Cost cap is checked between calls, not within one
Mitigation: tight per-worker maxTokens budgets. Documented in docs/hard-problems/03-speculative-drafts.md.
Mid-stream critic interrupt was cut
Real interrupts looked spectacular — but produced worse output (the model reacting to its own half-finished work). The debate fires after Layout v1, against the full result. Less visually exciting; materially better.
UI is German on purpose
System markers (ISSUE, FIX, HEADLINE, <!doctype html>, JSON keys) stay English — the parsers depend on them.
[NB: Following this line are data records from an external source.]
import Summits.BirchSwinnertonDyer.BirchSwinnertonDyer.Theses.EisensteinPrimes
import Summits.BirchSwinnertonDyer.Rank1Residual.X1.KellerYinIMC2HalvesPub
import HarnessLib

/-!
# Route `EisensteinPrimes` (rung K5), crux rank 2 `GoodLatticeBDPValue` — the line `halves` as a
# Theorems-side BRIDGE: the crux BY NAME from four PUBLISHED named facts and ONE preprint statement

Crux 2 of the route (stmt-BirchSwinnertonDyer-19032; row A1 of the FULL-BSD rank-≤1 programme:
class X1 type A, analytic rank 1, 7 892 census cells) is
`Theses.EisensteinPrimes.GoodLatticeBDPValue := KellerYin2024.thm308_imc2_bdpValue_goodLattice_OPEN`
— Keller–Yin arXiv:2402.12781v2 Thm. 3.0.8 (IMC2) for the good lattice at an anomalous Eisenstein
prime, read at the trivial character. The registered skeleton of the line `halves` (v2, bsd-eis-ky
g6; `X1/KellerYinIMC2Halves{,H1,Pub}.lean`, p407283 / p407831 / p411059) composes it from five stubs,
four of which are PUBLISHED named facts of the tree (Castella–Hsieh 2018 Def. 3.7/Prop. 3.8;
Carayol; CGLS 2022 proof of Thm. 4.2.2 first half = Thm. 4.1.2 + Rem. 4.1.3 + Prop. 4.2.1 under (h1);
CGLS 2022 Thm. 5.1.3) and one — `∀ W p, GoodLatticeMuLambdaOnTree W p`, `μ = 0` and `λ`-equality at
an anomalous prime = Keller–Yin Thm. 1.5.1 + Thms. 2.2.1–2.2.3 — is THE preprint content. This file
is the sorry-free part of that skeleton as ONE theorem with the five stubs as displayed hypotheses,
so that the crux's reduction to the single `μ/λ` statement is a tree theorem attached to the item
(`--supports`), not only an evidence file. Nothing asserted; no label moves; CONDITIONAL on the
named inputs. [cite: KellerYin2024, Thm. 3.0.8 (IMC2)]
[cite: CastellaGrossiLeeSkinner2022, Thm. 4.1.2, Rem. 4.1.3, Prop. 4.2.1, Thm. 5.1.3]
[cite: CastellaHsieh2018, Def. 3.7 and Prop. 3.8]
-/

set_option autoImplicit false
set_option linter.dupNamespace false

namespace Summit.BirchSwinnertonDyer.BirchSwinnertonDyer.Theorems

open Literature.NumberTheory.EllipticCurves Literature.NumberTheory.EllipticCurves.ModularForms
  Literature.NumberTheory.EllipticCurves.CastellaGrossiLeeSkinner2022
  Summit.BirchSwinnertonDyer.Rank1Residual.X1.KellerYinHalves

/-- **Crux `GoodLatticeBDPValue` from four PUBLISHED named facts and ONE preprint statement.**
`hCH` (Castella–Hsieh 2018 Def. 3.7 + Prop. 3.8: the BDP frame exists at a good prime, p407586),
`hC` (Carayol: the level of the newform is the conductor), `hdiv` (CGLS 2022, proof of Thm. 4.2.2
first half: `𝔛_E` torsion and `char_Λ(𝔛_E)Λ^ur ⊇ (𝓛_E)` in `Λ^ur[1/p]` under (h1), p410650), `hval`
(CGLS 2022 Thm. 5.1.3: the BDP value at `𝟙` on a frame, p410650) — all PUBLISHED — and `hml`
(`μ = 0` and `λ(𝔛) = λ(𝓛)` for the good lattice at an anomalous prime: Keller–Yin Thm. 1.5.1 +
Thms. 2.2.1–2.2.3, PREPRINT) imply the route item `GoodLatticeBDPValue` (= `h308`), by
`KellerYinHalves.thm308_of_cgls_of_muLambda` (p411059). CONDITIONAL; nothing booked.
[claim: KellerYin2024, status: under-review]
[cite: KellerYin2024, Thm. 3.0.8 (IMC2), Thm. 1.5.1, Thms. 2.2.1–2.2.3]
[cite: CastellaGrossiLeeSkinner2022, proof of Thm. 4.2.2 (arXiv:2008.02571v2 TeX L2343–L2352), Thm. 5.1.3 (L2463–L2471)]
[cite: CastellaHsieh2018, Def. 3.7 and Prop. 3.8] [cite: Carayol1986] -/
theorem goodLatticeBDPValue_of_published_of_muLambda
    (hCH : castellaHsieh2018_exists_isBDPLFunction)
    (hC : ∀ (N : ℕ) [NeZero N], IsNewformOf.level_eq_conductorNorm (N := N))
    (hdiv : proofThm422_exists_isBDPLFunction_isTorsion_charIdeal_dvd)
    (hval : thm513_exists_isBDPLFunction_valueAtOne)
    (hml : ∀ (W : WeierstrassCurve ℚ) [W.IsElliptic] [W.IsGloballyMinimal] (p : ℕ) [Fact p.Prime],
      GoodLatticeMuLambdaOnTree W p) :
    Summit.BirchSwinnertonDyer.BirchSwinnertonDyer.Theses.EisensteinPrimes.GoodLatticeBDPValue := by
  unfold Summit.BirchSwinnertonDyer.BirchSwinnertonDyer.Theses.EisensteinPrimes.GoodLatticeBDPValue
  exact thm308_of_cgls_of_muLambda hCH hC hdiv hval hml

end Summit.BirchSwinnertonDyer.BirchSwinnertonDyer.Theorems
import Mathlib

/-!
# One-point squeeze (crux `TwinAlgMuZeroAtThree`, item 24737) — U1-loc: SIGNED TWIST-ACYCLICITY (utd-idea g69)

Model file (pure algebra over Mathlib, sorry-free) for the new sub-crux **U1-loc** of the live crux idea
`Cruxes/TwinAlgMuZeroAtThree/Ideas/one-point-squeeze.md` (lineage bsd-wall-utd-idea; companion of
`Sketch_utd_idea_g65.lean` §§13–14, namespace `...OnePointSqueeze`).

## The issue (U1-loc)

Howard's DVR Kolyvagin bound (tree: `Literature.NumberTheory.GaloisCohomology.Howard2004.thm161_dvrKolyvaginBound`,
abstract DVR `R ⊇ ℤ_[p]`, error-free) is invoked on the χ-twisted Heegner data `(T_χ, F_BK, 𝓛)` over `O_χ = ℤ₃[ζ_{3^m}]`.
Its `KolyvaginSystem.ks` field needs the derivative classes `κ_n ∈ H¹(K, T_χ/I_n T_χ)` to satisfy the local condition
at `w ∣ 3` PROPAGATED from `H¹_f(K_𝔭, T_χ)` (`SatisfiesH.cond_red`), whereas Heegner-point classes a priori satisfy
the KUMMER condition (restriction to `L = K_m·K[n]` comes from points).  With `M_L := Ê′(𝔪_{L_w̃})` (torsion-free,
no local 3-torsion) and `D = Gal(L_w̃/K_𝔭) = G_m × C_n` the discrepancy is
`F′_n / F_n ≅ H¹(D, M_L ⊗ O_χ(χ))[I_n]`.
In Gross's untwisted setting `D` is unramified and this group is `0`; here `χ` is ramified of order `3^m` at `𝔭` and
`H¹(G_m, Ê′(𝔪_{K_{m,w}}) ⊗ O_χ(χ))` has `O_χ`-length `= #Ĥ⁰ =` (isotypic line : resolvent line) `=` the Kobayashi defect
`d_χ ≈ kobDefect 3 m ≤ (3/8)·φ(3^m)` (g65 §13) — linear in `φ(3^m)`, and `I_n = 3^s O_χ = π^{s φ(3^m)}` is deep, so the
whole group is `I_n`-torsion.  Any loss linear in `φ(3^m)` is fatal for the squeeze only if it exceeds the budget
`c′ < 1/4` of `TwistedKolyvaginWithKobayashiDefectAtThree` (g65 §13), but the point of this file is that on the
SIGNED part there is NO loss at all.

## What is proved here (kernel-checked, no `sorry`)

Model (Kobayashi, `a₃ = 0`): `Ê′(𝔪_{K_{m,w}}) ⊗ ℤ₃ ⊇ N⁺ ⊕ N⁻` up to the level-0 line, with
`N^ε ≅ ℤ₃[X]/(ω^ε)`, `ω^ε = ∏_{k ∈ S_ε} Φ_{3^k}(1+X)`, `S_ε` = the levels `k ≤ m` of parity `ε`, `γ ↦ 1+X`.
Twisting by a primitive character `χ` of level `m` (`χ(γ) = ζ`, `ζ` a primitive `3^m`-th root of unity) turns the
generator into `u = ζ⁻¹(1+X)` acting on `A := O_χ[X]/(ω)`, and for the cyclic group `G_m = ⟨γ⟩`,
`H¹(G_m, A(χ)) = ker(ν)/(u−1)A` with `ν = Σ_{i<3^m} u^i`.

* `signedTwistAcyclic` (abstract form): `O` a domain, `(n : O) ≠ 0`, `ζ ζi = 1`, `ζi^n = 1`, `(X − C(ζ−1)) ∣ ω`,
  `ω ∣ (X+1)^n − 1`.  Then every `a : O[X]` with `ω ∣ ν·a` is `(u − 1)·b` on the nose.  (Proof: write
  `a = (X−(ζ−1))q + C a₀`; then `ω ∣ a₀ ν`; evaluate at `ζ − 1`, where `ν(ζ−1) = n`: `a₀ n = 0`.)
* `signedTwistAcyclic_quot`: the same in `A = O[X] ⧸ (ω)`: `ν̄·a = 0 → a ∈ (ū − 1)A`, i.e. `H¹(G_m, A(χ)) = 0`.
* `signedOmega_dvd`, `X_sub_C_dvd_signedOmega`: the hypotheses hold for `ω = signedOmega S = ∏_{k∈S} Φ_{3^k}(1+X)`
  whenever `S ⊆ {0,…,m}` and `m ∈ S` (the signed part CONTAINING the level of `χ`), `n = 3^m`;
  `signedTwistAcyclic_level` packages it: **the ε(m)-signed local points are cohomologically invisible to the
  primitive characters of level m**.
* `twistNorm_dvd_of_level_absent` + `span_twistGen_sub_one_eq`: if instead `ω·(X − C(ζ−1)) ∣ (X+1)^n − 1` (level `m`
  ABSENT from `S`), then `ν̄ = 0` on `A`, so `H¹(G_m, A(χ)) = A/(u−1)A ≅ O ⧸ (ω(ζ−1))` (`quotTwistEquiv`), a cyclic
  module of length `v_π(ω(ζ−1)) = Σ_{k∈S} φ(3^k)` over `O_χ` (each lower-level root costs valuation one:
  g65 §14 `norm_prod_sub_lower_level_roots`) — for `S = S_{−ε(m)}` this is exactly `kobDefect 3 m`.
* `kuriharaExponent_succ_sub` (print cross-check of the defect bookkeeping): Kurihara's closed form
  `e_n = Σ_{1≤k<n, k≢n (2)} p^k − ⌊n/2⌋` for `#Ш(E/ℚ_n)[p^∞] = p^{e_n}` in the minimal supersingular cyclotomic case
  [Kurihara, Invent. Math. 149 (2002), Thm 0.1(3), Rem 0.2: `e_n = [μ pⁿ + λ n]`, `μ = p/(p²−1)`, `λ = −1/2`;
  corpus key paper:url-3e548eeedfb3 pp. 2–3] satisfies `e_{n+1} − e_n = kobDefect p (n+1)` for every prime `p`:
  the per-primitive-character increment of the Bloch–Kato Ш is the Kobayashi defect on the nose, and
  `lim kobDefect(p,n)/φ(pⁿ) = p/(p²−1) = μ_Kurihara` (at `p = 3`: `3/8`, the constant of g65 `two_mul_kobDefect_three_le`).

## Consequences recorded on the card (prose; not kernel objects)

U1 splits as U1-glob (Howard's H.0–H.5 for `T_χ`, audited at `p = 3` in `AuditKSHypothesesAtThree-g53.md`; Howard's
theorem is typed over an arbitrary DVR, and `kolyvaginPrimes` is `χ`-uniform because `χ(Frob_λ) = 1`) and
U1-loc = (a′) the Kobayashi–Kim structure of `Ê′(𝔪)` over the composite local tower `K_{m,w}·(unramified)`
INCLUDING the unramified directions `C_n` (so that `H¹(D, N^ε_L ⊗ O_χ(χ)) = H¹(G_m, N^ε ⊗ O_χ(χ))` by
inflation–restriction; print: the anticyclotomic local ± conditions at a split `p` with `a_p = 0` are Λ-cofree of
rank one, Kim 2007/2014 as quoted in Hatley–Lei–Vigni arXiv:2003.10301 Prop. 3.2; unramified base: B. D. Kim,
J. Aust. Math. Soc. 95 (2013) doi:10.1017/s1446788713000165, Kitajima–Otsuki arXiv:1607.03612) + (b) THIS FILE +
(c) the isotypic derivative classes live in the `ε(m)`-part: they are built from the plus/minus Heegner points
`z^±` whose trace relations (`a_p = 0`, Perrin-Riou) put them in `E^±(K_m)` [Longo–Vigni, BUMI 2019
doi:10.1007/s40574-018-0162-4; Hatley–Lei–Vigni arXiv:2003.10301 Def. 4.3, p. 9, `p` any odd prime].  Hence on the
ISOTYPIC road (g65 §14) Howard applies verbatim — no defect, no local discrepancy — modulo the ports (a′), (c);
the RESOLVENT classes are `r·`(isotypic) with `v_π(r) = kobDefect 3 m + O(1)`, so they satisfy the propagated
condition too and g65 §13's `2·d_χ` is just Howard's bound for that imprimitive Kolyvagin system.
Bucket B (multiplicative): the analogous group is `H¹(G_m, U¹_{K_{m,w}} ⊗ O_χ(χ))` = (isotypic units : unit
resolvents) — size not derived here (ask F7); B is covered by the LEAD's Λ-adic Greenberg-condition road anyway.
-/

namespace Summit.BirchSwinnertonDyer.BirchSwinnertonDyer.Cruxes.TwinAlgMuZeroAtThree.OnePointSqueeze.SignedAcyclicity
Worker output is German.
What's deliberately not built
- Multi-tenant — single Anthropic key, one global cost pool.
- Auth — the demo is public, cost caps are the only gate.
- Mobile canvas — desktop-only, mobile shows a fallback banner with the demo video.
- Branching from a permalink — the data model supports it, the UI doesn't.
- Versioned event-log schemas — additive types are graceful, renames would break old replays.
Deployment
Docker Compose plus Caddy on a VPS. Caddy auto-issues TLS; the API serves WebSocket on /ws, replay on /r/<id>, everything else routes to Next.js. Live at multi.prototyp.ms — source open at github.com/stackola/multi.